[Stored data]

/-!
# Newman's Gaussian inequality for Ising correlations (the lower half of Aizenman's inequality), finite volume

Topic `Literature/Probability/LatticeModels`. This file **discharges** the named fact
`aizenman_nPoint_le_pairingSum_finite` of `HighDimTrivialityWick` (Part M there): for the
nearest-neighbour ferromagnetic Ising model in a finite volume `Λ ⊂ ℤ^d` with free boundary
condition, zero field and `β ≥ 0`,

`⟨σ_{x₁} ⋯ σ_{x_{2n}}⟩_{Λ,β} ≤ 𝒢_n[⟨σ_· σ_·⟩_{Λ,β}](x₁,…,x_{2n})`,

`𝒢_n[S₂]` the Gaussian pairing functional (`pairingSum`: Wick's law with covariance `S₂`). This is
the lower inequality `0 ≤ 𝒢_n[S_β] - S_β(x₁,…,x_{2n})` of the first display of
Aizenman–Duminil-Copin 2021, §6.3 (p. 26 of arXiv:1912.07973), "derived using the switching lemma
in [Aiz82]"; as an inequality for ferromagnetic Ising models it is Newman's Gaussian inequality
(Z. Wahrsch. verw. Gebiete 33 (1975)). Through `pairingLowerBound_of_finite` and
`newman_evenMoment_le_of_pointwise` (tree) it feeds the Gaussian domination of the even moments of
the smeared field used in the triviality theorems (`IsingTrivialityFromDimensionFour`, crit-ising.S13).

## The printed argument, as formalised

Random-current representation on a finite graph `G` (all PROVED in `RandomCurrentsProofs`):
`⟨σ_A⟩ = Z_A/Z_∅` with `Z_A = ∑_{∂n = A} w_β(n)` (`isingCorr_free_eq_currentSum_div_holds`), the
switching lemma (`currentSum_switching_holds`) and the parity fact that a source is connected to
another source (`Current.exists_source_reachable`).

1. *One switching* (`currentSum_mul_currentSum_empty_le`): for `v ∈ B`,
   `Z_B Z_∅ ≤ ∑_{y ∈ B∖{v}} Z_{B∆{v}∆{y}} Z_{{v}∆{y}}` — in `n₁` (`∂n₁ = B`) the source `v` is
   connected to some other source `y`, so `1 ≤ ∑_y 𝟙[v ↔ y in n₁+n₂]`, and the switching lemma
   evaluates each `y`-term. Dividing by `Z_∅²`: `⟨σ_B⟩ ≤ ∑_{y ∈ B∖{v}} ⟨σ_vσ_y⟩⟨σ_{B∆{v}∆{y}}⟩`
   (`isingCorr_le_sum_twoPoint_mul`).
2. *Repetitions.* `∏ᵢ σ_{xᵢ} = σ_{oddSupport x}` (sites of odd multiplicity); removing two entries
   `x_p, x_b` changes the odd support by `{x_p} ∆ {x_b}` (`oddSupport_comp_pairRest`). Hence the
   index form of the one-step inequality (`nPoint_le_sum_twoPoint_mul_nPoint`):
   `⟨∏ σ_{xᵢ}⟩ ≤ ∑_{b ≠ p} ⟨σ_{x_p}σ_{x_b}⟩ ⟨∏_{i ≠ p,b} σ_{xᵢ}⟩` for every `p` (if `x_p` has even
   multiplicity the single term `b` with `x_b = x_p` already suffices).
3. *Induction.* Averaging over `p`, applying the induction hypothesis to the shortened families
   and recognising the first-pair recursion of the pairing functional,
   `𝒢_{k+1}(x) = (2k+2)⁻¹ ∑_p ∑_{b ≠ p} S(x_p,x_b) 𝒢_k(x^{(p,b)})` (`pairingSum_succ`), gives
   `⟨∏ σ_{xᵢ}⟩ ≤ 𝒢_k(x)` (`nPoint_le_pairingSum_univ_free`, every `k`, with equality `1 = 1` at
   `k = 0`).
4. *Finite volumes of `ℤ^d`.* The free measure in `Λ` only depends on the graph induced on `Λ`
   (`isingExpect_free_map` of `IsingTransport`), whence the named fact
   (`aizenman_nPoint_le_pairingSum_finite_holds`).

## Design

* The indices other than an ordered pair are enumerated in `Equiv.Perm.decomposeFin`
  coordinates: `pairPerm p q = decomposeFin⁻¹(p, decomposeFin⁻¹(q, 1))` is a permutation with
  `pairPerm p q 0 = p`, `b(p,q) := pairPerm p q 1 = swap 0 p q.succ` (all indices `≠ p` as `q`
  varies), and `pairRest p q j = pairPerm p q (j+2)`. This makes the recursion `pairingSum_succ` a
  direct reindexing of the sum over orderings (`decomposeFin` twice), with no appeal to the
  symmetry of `S₂` and no order-embeddings.
* Everything up to Part IV is stated for an arbitrary finite simple graph (the setting of
  `RandomCurrents`); only Part V specialises to `zdGraph d`.

## References

* M. Aizenman, H. Duminil-Copin, Ann. of Math. 194 (2021), arXiv:1912.07973, §6.3 p. 26 (first
  display) and Lemma 3.3 (switching) [AizenmanDuminilCopinAnnals2021].
* M. Aizenman, Comm. Math. Phys. 86 (1982) 1–48, Lemma 3.2 and §12 [Aizenman1982] (paywalled, not
  consulted; cited through ADC 2021 and Duminil-Copin 2016).
* H. Duminil-Copin, *Random currents expansion of the Ising model*, arXiv:1607.06933, Lemma 2.2
  [DuminilCopin2016].
* C. M. Newman, *Inequalities for Ising models and field theories which obey the Lee–Yang
  theorem*, Comm. Math. Phys. 41 (1975); *Gaussian correlation inequalities for ferromagnets*,
  Z. Wahrsch. verw. Gebiete 33 (1975) 75–93 (the inequality; not consulted).
* R. B. Griffiths, C. A. Hurst, S. Sherman, J. Math. Phys. 11 (1970) 790 [GriffithsHurstSherman1970].

## Mathlib

`Equiv.Perm.decomposeFin` and its `simp` lemmas (`Mathlib.GroupTheory.Perm.Fin`), `Equiv.sum_comp`,
`Fintype.sum_prod_type`, `Finset.sum_fiberwise_of_maps_to`, `Summable.tsum_finsetSum`,
`Summable.tsum_le_tsum`. Mathlib has no Ising model / random currents / Wick pairings.
-/

noncomputable section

Task instructions
Copy out all of the records shown above exactly.

Response area
/-!
# Newman's Gaussian inequality for Ising correlations (the lower half of Aizenman's inequality), finite volume

Topic `Literature/Probability/LatticeModels`. This file **discharges** the named fact
`aizenman_nPoint_le_pairingSum_finite` of `HighDimTrivialityWick` (Part M there): for the
nearest-neighbour ferromagnetic Ising model in a finite volume `Λ ⊂ ℤ^d` with free boundary
condition, zero field and `β ≥ 0`,

`⟨σ_{x₁} ⋯ σ_{x_{2n}}⟩_{Λ,β} ≤ 𝒢_n[⟨σ_· σ_·⟩_{Λ,β}](x₁,…,x_{2n})`,

`𝒢_n[S₂]` the Gaussian pairing functional (`pairingSum`: Wick's law with covariance `S₂`). This is
the lower inequality `0 ≤ 𝒢_n[S_β] - S_β(x₁,…,x_{2n})` of the first display of
Aizenman–Duminil-Copin 2021, §6.3 (p. 26 of arXiv:1912.07973), "derived using the switching lemma
in [Aiz82]"; as an inequality for ferromagnetic Ising models it is Newman's Gaussian inequality
(Z. Wahrsch. verw. Gebiete 33 (1975)). Through `pairingLowerBound_of_finite` and
`newman_evenMoment_le_of_pointwise` (tree) it feeds the Gaussian domination of the even moments of
the smeared field used in the triviality theorems (`IsingTrivialityFromDimensionFour`, crit-ising.S13).

## The printed argument, as formalised

Random-current representation on a finite graph `G` (all PROVED in `RandomCurrentsProofs`):
`⟨σ_A⟩ = Z_A/Z_∅` with `Z_A = ∑_{∂n = A} w_β(n)` (`isingCorr_free_eq_currentSum_div_holds`), the
switching lemma (`currentSum_switching_holds`) and the parity fact that a source is connected to
another source (`Current.exists_source_reachable`).

1. *One switching* (`currentSum_mul_currentSum_empty_le`): for `v ∈ B`,
   `Z_B Z_∅ ≤ ∑_{y ∈ B∖{v}} Z_{B∆{v}∆{y}} Z_{{v}∆{y}}` — in `n₁` (`∂n₁ = B`) the source `v` is
   connected to some other source `y`, so `1 ≤ ∑_y 𝟙[v ↔ y in n₁+n₂]`, and the switching lemma
   evaluates each `y`-term. Dividing by `Z_∅²`: `⟨σ_B⟩ ≤ ∑_{y ∈ B∖{v}} ⟨σ_vσ_y⟩⟨σ_{B∆{v}∆{y}}⟩`
   (`isingCorr_le_sum_twoPoint_mul`).
2. *Repetitions.* `∏ᵢ σ_{xᵢ} = σ_{oddSupport x}` (sites of odd multiplicity); removing two entries
   `x_p, x_b` changes the odd support by `{x_p} ∆ {x_b}` (`oddSupport_comp_pairRest`). Hence the
   index form of the one-step inequality (`nPoint_le_sum_twoPoint_mul_nPoint`):
   `⟨∏ σ_{xᵢ}⟩ ≤ ∑_{b ≠ p} ⟨σ_{x_p}σ_{x_b}⟩ ⟨∏_{i ≠ p,b} σ_{xᵢ}⟩` for every `p` (if `x_p` has even
   multiplicity the single term `b` with `x_b = x_p` already suffices).
3. *Induction.* Averaging over `p`, applying the induction hypothesis to the shortened families
   and recognising the first-pair recursion of the pairing functional,
   `𝒢_{k+1}(x) = (2k+2)⁻¹ ∑_p ∑_{b ≠ p} S(x_p,x_b) 𝒢_k(x^{(p,b)})` (`pairingSum_succ`), gives
   `⟨∏ σ_{xᵢ}⟩ ≤ 𝒢_k(x)` (`nPoint_le_pairingSum_univ_free`, every `k`, with equality `1 = 1` at
   `k = 0`).
4. *Finite volumes of `ℤ^d`.* The free measure in `Λ` only depends on the graph induced on `Λ`
   (`isingExpect_free_map` of `IsingTransport`), whence the named fact
   (`aizenman_nPoint_le_pairingSum_finite_holds`).

## Design

* The indices other than an ordered pair are enumerated in `Equiv.Perm.decomposeFin`
  coordinates: `pairPerm p q = decomposeFin⁻¹(p, decomposeFin⁻¹(q, 1))` is a permutation with
  `pairPerm p q 0 = p`, `b(p,q) := pairPerm p q 1 = swap 0 p q.succ` (all indices `≠ p` as `q`
  varies), and `pairRest p q j = pairPerm p q (j+2)`. This makes the recursion `pairingSum_succ` a
  direct reindexing of the sum over orderings (`decomposeFin` twice), with no appeal to the
  symmetry of `S₂` and no order-embeddings.
* Everything up to Part IV is stated for an arbitrary finite simple graph (the setting of
  `RandomCurrents`); only Part V specialises to `zdGraph d`.

## References

* M. Aizenman, H. Duminil-Copin, Ann. of Math. 194 (2021), arXiv:1912.07973, §6.3 p. 26 (first
  display) and Lemma 3.3 (switching) [AizenmanDuminilCopinAnnals2021].
* M. Aizenman, Comm. Math. Phys. 86 (1982) 1–48, Lemma 3.2 and §12 [Aizenman1982] (paywalled, not
  consulted; cited through ADC 2021 and Duminil-Copin 2016).
* H. Duminil-Copin, *Random currents expansion of the Ising model*, arXiv:1607.06933, Lemma 2.2
  [DuminilCopin2016].
* C. M. Newman, *Inequalities for Ising models and field theories which obey the Lee–Yang
  theorem*, Comm. Math. Phys. 41 (1975); *Gaussian correlation inequalities for ferromagnets*,
  Z. Wahrsch. verw. Gebiete 33 (1975) 75–93 (the inequality; not consulted).
* R. B. Griffiths, C. A. Hurst, S. Sherman, J. Math. Phys. 11 (1970) 790 [GriffithsHurstSherman1970].

## Mathlib

`Equiv.Perm.decomposeFin` and its `simp` lemmas (`Mathlib.GroupTheory.Perm.Fin`), `Equiv.sum_comp`,
`Fintype.sum_prod_type`, `Finset.sum_fiberwise_of_maps_to`, `Summable.tsum_finsetSum`,
`Summable.tsum_le_tsum`. Mathlib has no Ising model / random currents / Wick pairings.
-/

noncomputable section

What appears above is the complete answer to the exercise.